A Sashimi plot generated by the stand-alone program for four RNA-Seq samples 
is shown in Figure 1c. Samples are color-coded by condition, with RNA-Seq 
samples from wild type mice in red and mouse heart tissues depleted for the 
splicing factor Muscleblindl ('heartKOa', 'heartKOb') in orange. Read densities 
across exons are quantified in RPKM units (Mortazavi et al., 2008) and junction 
reads are plotted as arcs that are annotated with the raw number of junction 
reads present in each sample. Alternative isoforms from the input annotation are 
shown at bottom. The plot highlights the differential splicing of the middle exon, 
which appears to be predominantly included in the wild type samples but mostly 
excluded in the knockout samples.
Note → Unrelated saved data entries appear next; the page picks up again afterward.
/-- **THE `K_∞`-TYPE CHARACTER OF THE FRAME GAUSSIAN ALONG THE SMALL GROUP.**  For the big datum `𝕎 = 𝔻 ⊗ V′`, a `χ`-normalised `sB`, a finite test
vector `Y`, and an arch `k` of the SMALL group all of whose sign-frame components are block diagonal, `archUFormPi_𝔻 k σ = kV (a_σ, b_σ)`:
`archSWValue sB Y Φ_Gauss (x · k) = ((∏_σ ((det a_σ · det b_σ)^{M₂})^{(t_{w(σ)}+1)/2}) · (∏_σ det a_σ^{|NegIdx y_σ|} · det b_σ^{|PosIdx y_σ|})⁻¹) · archSWValue sB Y Φ_Gauss x`
for every arch `x`, for ANY place-wise scaling `y_σ` of `V′` with `x^𝕎_σ = x^𝔻_σ ⊗ y_σ` (`hz`; ★ instance `signVec_tensor`: `y_σ = σ ∘ dV′`) — the frame
identifications exist by ★ FILE 2a `sumCongr_tensorEquiv_compatible`, the components of `k′` are `kV (A_σ, B_σ)` by ★ PART 1 + ★ PART 2a, they assemble by
★ `placeDiag_kV`, and ★ J1 §4 applies with `η_t(k′)` from §2 and `det (sigmaUnitary B) = ∏_σ det B_σ` (★ `AdelicBaseChange.det_blockDiagonal'`).
[cite: KonnoKonno2007, §3.1 (3.1), Lemma 5.2 p. 73] [cite: Folland1989, §4.2 Prop. (4.39)] [cite: Paul1998, §1.2 (1.2.1)–(1.2.2) p. 389] -/
theorem archSWValue_archFrameGauss_mul_right_of_kV {χ : HeckeCharacter L} (hχu : χ.IsUnitary) (hχs : IsSplittingChar L 1 χ)
    {sB : HA L e' dV hdV (tensorFrame L dW eW dV') (tensorFrame_real L dW hdW eW dV' hdV') →*
      MpD L e' dV hdV (tensorFrame L dW eW dV') (tensorFrame_real L dW hdW eW dV' hdV')}
    (hsB : IsDoubledWeilRep L e' dV hdV hdV0 (tensorFrame L dW eW dV') (tensorFrame_real L dW hdW eW dV' hdV')
      (tensorFrame_ne_zero L dW eW dV' hdW0 hdV'0) χ sB)
    {t : InfinitePlace L → ℤ} (ht : χ.HasUnitaryArchType t 0) (hodd : ∀ w, Odd (t w))
    (Y : LocalSBFamily (Fp L) (Fin (n' + n')))
    (x k : UnitaryGroup.arch (Fp L) L (IsCMField.complexConj L) (n + n) (hermD L e dV hdV dW hdW))
    (a : ∀ σ : {v : InfinitePlace (Fp L) // v.IsReal}, Matrix.unitaryGroup (PosIdx (signVec (cmPlaceOver L)
      (fun k => Sum.elim (cmGramEntry L e dV hdV dW hdW) (-cmGramEntry L e dV hdV dW hdW) ((e₂ n).symm k)) (imagUnit L) σ)) ℂ)
    (b : ∀ σ : {v : InfinitePlace (Fp L) // v.IsReal}, Matrix.unitaryGroup (NegIdx (signVec (cmPlaceOver L)
      (fun k => Sum.elim (cmGramEntry L e dV hdV dW hdW) (-cmGramEntry L e dV hdV dW hdW) ((e₂ n).symm k)) (imagUnit L) σ)) ℂ)
    (hkσ : ∀ σ, archUFormPi L (IsCMField.complexConj L) (n + n) (IsCMField.complexConj_ne_one L) (cmPlaceOver L) (cmPlaceOver_smul L)
        (cmPlaceOver_comap L) _ (gramD_gram_realDiagonal_entry_ne_zero L e dV hdV dW hdW hdV0 hdW0) (gramD_eq_diagonal_cm L e dV hdV dW hdW)
        (J := hermD L e dV hdV dW hdW) rfl (complexConj_imagUnit L) (imagUnit_ne_zero L) k σ = UForm.kV _ _ (a σ, b σ))
    (y : {v : InfinitePlace (Fp L) // v.IsReal} → Fin M₂ → ℝ) (hy : ∀ σ k, y σ k ≠ 0)
    (hz : ∀ σ j, signVec (cmPlaceOver L)
        (fun k => Sum.elim (cmGramEntry L e' dV hdV (tensorFrame L dW eW dV') (tensorFrame_real L dW hdW eW dV' hdV'))
          (-cmGramEntry L e' dV hdV (tensorFrame L dW eW dV') (tensorFrame_real L dW hdW eW dV' hdV')) ((e₂ n').symm k))
        (imagUnit L) σ j =
      signVec (cmPlaceOver L)
          (fun k => Sum.elim (cmGramEntry L e dV hdV dW hdW) (-cmGramEntry L e dV hdV dW hdW) ((e₂ n).symm k)) (imagUnit L) σ
          ((epsD e eW e').symm j).1 * y σ ((epsD e eW e').symm j).2) :
    archSWValue L e dV hdV hdV0 dW hdW hdW0 eW e' dV' hdV' hdV'0 sB Y
        (archFrameGauss L e' dV hdV hdV0 (tensorFrame L dW eW dV') (tensorFrame_real L dW hdW eW dV' hdV') (tensorFrame_ne_zero L dW eW dV' hdW0 hdV'0)) (x * k) =
      ((∏ σ : {v : InfinitePlace (Fp L) // v.IsReal},
          (((a σ).1.det * (b σ).1.det) ^ M₂) ^ ((t (cmPlaceOver L σ).1 + 1) / 2)) *
        (∏ σ : {v : InfinitePlace (Fp L) // v.IsReal},
          ((a σ).1.det ^ Fintype.card (NegIdx (y σ)) * (b σ).1.det ^ Fintype.card (PosIdx (y σ))))⁻¹) *
        archSWValue L e dV hdV hdV0 dW hdW hdW0 eW e' dV' hdV' hdV'0 sB Y
          (archFrameGauss L e' dV hdV hdV0 (tensorFrame L dW eW dV') (tensorFrame_real L dW hdW eW dV' hdV') (tensorFrame_ne_zero L dW eW dV' hdW0 hdV'0)) x := by
  -- the sign vectors of `𝔻` do not vanish
  have hx : ∀ σ i, signVec (cmPlaceOver L)
      (fun k => Sum.elim (cmGramEntry L e dV hdV dW hdW) (-cmGramEntry L e dV hdV dW hdW) ((e₂ n).symm k)) (imagUnit L) σ i ≠ 0 :=
    fun σ => signVec_ne_zero (IsCMField.complexConj_ne_one L) (cmPlaceOver_smul L) (complexConj_imagUnit L) (imagUnit_ne_zero L)
      (gramD_gram_realDiagonal_entry_ne_zero L e dV hdV dW hdW hdV0 hdW0) σ
  -- frame identifications compatible with the two sign splittings exist at every real place (★ FILE 2a, ★ J0's tensor sign equivalences)
  have hEx : ∀ σ : {v : InfinitePlace (Fp L) // v.IsReal}, ∃ (eP : (PosIdx (signVec (cmPlaceOver L)
          (fun k => Sum.elim (cmGramEntry L e dV hdV dW hdW) (-cmGramEntry L e dV hdV dW hdW) ((e₂ n).symm k)) (imagUnit L) σ) × PosIdx (y σ)) ⊕
        (NegIdx (signVec (cmPlaceOver L)
          (fun k => Sum.elim (cmGramEntry L e dV hdV dW hdW) (-cmGramEntry L e dV hdV dW hdW) ((e₂ n).symm k)) (imagUnit L) σ) × NegIdx (y σ)) ≃
      PosIdx (signVec (cmPlaceOver L)
        (fun k => Sum.elim (cmGramEntry L e' dV hdV (tensorFrame L dW eW dV') (tensorFrame_real L dW hdW eW dV' hdV'))
          (-cmGramEntry L e' dV hdV (tensorFrame L dW eW dV') (tensorFrame_real L dW hdW eW dV' hdV')) ((e₂ n').symm k))
        (imagUnit L) σ))
      (eQ : (PosIdx (signVec (cmPlaceOver L)
          (fun k => Sum.elim (cmGramEntry L e dV hdV dW hdW) (-cmGramEntry L e dV hdV dW hdW) ((e₂ n).symm k)) (imagUnit L) σ) × NegIdx (y σ)) ⊕
        (NegIdx (signVec (cmPlaceOver L)
          (fun k => Sum.elim (cmGramEntry L e dV hdV dW hdW) (-cmGramEntry L e dV hdV dW hdW) ((e₂ n).symm k)) (imagUnit L) σ) × PosIdx (y σ)) ≃
      NegIdx (signVec (cmPlaceOver L)
        (fun k => Sum.elim (cmGramEntry L e' dV hdV (tensorFrame L dW eW dV') (tensorFrame_real L dW hdW eW dV' hdV'))
          (-cmGramEntry L e' dV hdV (tensorFrame L dW eW dV') (tensorFrame_real L dW hdW eW dV' hdV')) ((e₂ n').symm k))
        (imagUnit L) σ)),
      ∀ i, (dpEquiv _ _ _ _).symm ((eP.sumCongr eQ).symm i) =
      (signSplit (signVec (cmPlaceOver L)
          (fun k => Sum.elim (cmGramEntry L e dV hdV dW hdW) (-cmGramEntry L e dV hdV dW hdW) ((e₂ n).symm k)) (imagUnit L) σ)
        ((epsD e eW e').symm ((signSplit (signVec (cmPlaceOver L)
          (fun k => Sum.elim (cmGramEntry L e' dV hdV (tensorFrame L dW eW dV') (tensorFrame_real L dW hdW eW dV' hdV'))
            (-cmGramEntry L e' dV hdV (tensorFrame L dW eW dV') (tensorFrame_real L dW hdW eW dV' hdV')) ((e₂ n').symm k))
          (imagUnit L) σ)).symm i)).1,
       signSplit (y σ) ((epsD e eW e').symm ((signSplit (signVec (cmPlaceOver L)
          (fun k => Sum.elim (cmGramEntry L e' dV hdV (tensorFrame L dW eW dV') (tensorFrame_real L dW hdW eW dV' hdV'))
            (-cmGramEntry L e' dV hdV (tensorFrame L dW eW dV') (tensorFrame_real L dW hdW eW dV' hdV')) ((e₂ n').symm k))
          (imagUnit L) σ)).symm i)).2) :=
    fun σ => ⟨_, _, K2LiuArchTensorFrameChase.sumCongr_tensorEquiv_compatible _ (y σ) (epsD e eW e') (hx σ) (hy σ) _ (hz σ)⟩
  choose eP eQ hE using hEx
  -- (ii) the relabelled junction images of `(kV (a_σ, b_σ), 1)` are in the maximal compact, with explicit block determinants (★ PART 2a)
  choose K hK hK1 hK2 using fun σ =>
    K2LiuJunctionCompactPairKType.exists_kV_eq_relabel_toBig_kV_one (R := PosIdx (y σ)) (S := NegIdx (y σ)) (a σ) (b σ) (eP σ) (eQ σ)
  -- (i) the sign-frame components of `k′` (★ PART 1 + `hkσ` + (ii))
  have hcomp : archUFormPi L (IsCMField.complexConj L) (n' + n') (IsCMField.complexConj_ne_one L) (cmPlaceOver L) (cmPlaceOver_smul L)
        (cmPlaceOver_comap L) _
        (gramD_gram_realDiagonal_entry_ne_zero L e' dV hdV (tensorFrame L dW eW dV') (tensorFrame_real L dW hdW eW dV' hdV') hdV0
          (tensorFrame_ne_zero L dW eW dV' hdW0 hdV'0))
        (gramD_eq_diagonal_cm L e' dV hdV (tensorFrame L dW eW dV') (tensorFrame_real L dW hdW eW dV' hdV'))
        (J := hermD L e' dV hdV (tensorFrame L dW eW dV') (tensorFrame_real L dW hdW eW dV' hdV')) rfl
        (complexConj_imagUnit L) (imagUnit_ne_zero L)
        (UnitaryGroup.archPart (Fp L) L (IsCMField.complexConj L) (n' + n')
          (hermD L e' dV hdV (tensorFrame L dW eW dV') (tensorFrame_real L dW hdW eW dV' hdV'))
          (tensorEmb L e dV hdV dW hdW eW e' dV' hdV'
            (UnitaryGroup.archToAdelic (Fp L) L (IsCMField.complexConj L) (n + n) (hermD L e dV hdV dW hdW) k : HA L e dV hdV dW hdW))) =
      fun σ => UForm.kV _ _ ((K σ).1, (K σ).2) := by
    funext σ
    rw [K2LiuArchTensorKTypeComponents.archUFormPi_tensorEmb L e dV hdV dW hdW eW e' dV' hdV' hdV0 hdW0 hdV'0 σ k (y σ) (hy σ) (hz σ)
      (eP σ) (eQ σ) (hE σ), hkσ σ, hK σ]
  -- (iii) they assemble to a sign-block compact element of the big arch group (★ `placeDiag_kV`)
  have hk : UForm.placeDiag (archUFormPi L (IsCMField.complexConj L) (n' + n') (IsCMField.complexConj_ne_one L) (cmPlaceOver L) (cmPlaceOver_smul L)
        (cmPlaceOver_comap L)
        (fun k => Sum.elim (cmGramEntry L e' dV hdV (tensorFrame L dW eW dV') (tensorFrame_real L dW hdW eW dV' hdV'))
          (-cmGramEntry L e' dV hdV (tensorFrame L dW eW dV') (tensorFrame_real L dW hdW eW dV' hdV')) ((LocalSplitting.e₂ n').symm k))
        (gramD_gram_realDiagonal_entry_ne_zero L e' dV hdV (tensorFrame L dW eW dV') (tensorFrame_real L dW hdW eW dV' hdV') hdV0
          (tensorFrame_ne_zero L dW eW dV' hdW0 hdV'0))
        (gramD_eq_diagonal_cm L e' dV hdV (tensorFrame L dW eW dV') (tensorFrame_real L dW hdW eW dV' hdV'))
        (J := hermD L e' dV hdV (tensorFrame L dW eW dV') (tensorFrame_real L dW hdW eW dV' hdV')) rfl (complexConj_imagUnit L) (imagUnit_ne_zero L)
        (UnitaryGroup.archPart (Fp L) L (IsCMField.complexConj L) (n' + n')
          (hermD L e' dV hdV (tensorFrame L dW eW dV') (tensorFrame_real L dW hdW eW dV' hdV'))
          (tensorEmb L e dV hdV dW hdW eW e' dV' hdV'
            (UnitaryGroup.archToAdelic (Fp L) L (IsCMField.complexConj L) (n + n) (hermD L e dV hdV dW hdW) k : HA L e dV hdV dW hdW)))) =
      UForm.kV _ _ (sigmaUnitary (fun σ => (K σ).1), sigmaUnitary (fun σ => (K σ).2)) := by
    rw [hcomp]
    exact placeDiag_kV _ _
  -- the two scalars of ★ J1 §4: `det (sigmaUnitary B) = ∏_σ det B_σ` and `η_t(k′)` (§2)
  have hB : (Subtype.val (sigmaUnitary fun σ => (K σ).2)).det =
      ∏ σ : {v : InfinitePlace (Fp L) // v.IsReal},
        ((a σ).1.det ^ Fintype.card (NegIdx (y σ)) * (b σ).1.det ^ Fintype.card (PosIdx (y σ))) := by
    rw [coe_sigmaUnitary, Literature.NumberTheory.AdelicBaseChange.det_blockDiagonal']
    exact Finset.prod_congr rfl fun σ _ => hK2 σ
  rw [archSWValue_archFrameGauss_mul_right L e dV hdV hdV0 dW hdW hdW0 eW e' dV' hdV' hdV'0 hχu hχs hsB ht hodd Y x k _ _ hk, hB,
    coe_etaD_tensorEmb_of_kV L e dV hdV hdV0 dW hdW hdW0 eW e' dV' hdV' t k a b hkσ]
This difference is confirmed by the MISO 
estimates for the inclusion of the exon (Figure 1c), which indicate that inclusion 
levels for the exon (quantified as 'Percent Spliced In' or *F, as in (Katz et al., 
2010)) is -77% in wild type samples and only -25% in the knockout samples. 
Users can customize the scales, colours, labels and other features of the plot 
through a text settings file. 

An IGV-Sashimi plot for the genomic region containing the same alternative exon 
is shown in Figure 1d, with one wild type heart sample shown in red and one 
knockout heart sample in blue. The GFF annotation of the alternatively spliced 
exon is shown in the lower panel, and RefSeq canonical transcripts for the gene 
are shown above. The boundaries of the Sashimi plot are determined by the 
region of interest shown in the IGV browser window, and can be altered to 
include more or fewer exons using the zoom in/out feature of the browser. As in 
Figure 1c, the raw junction read counts are shown on top of each junction arc. 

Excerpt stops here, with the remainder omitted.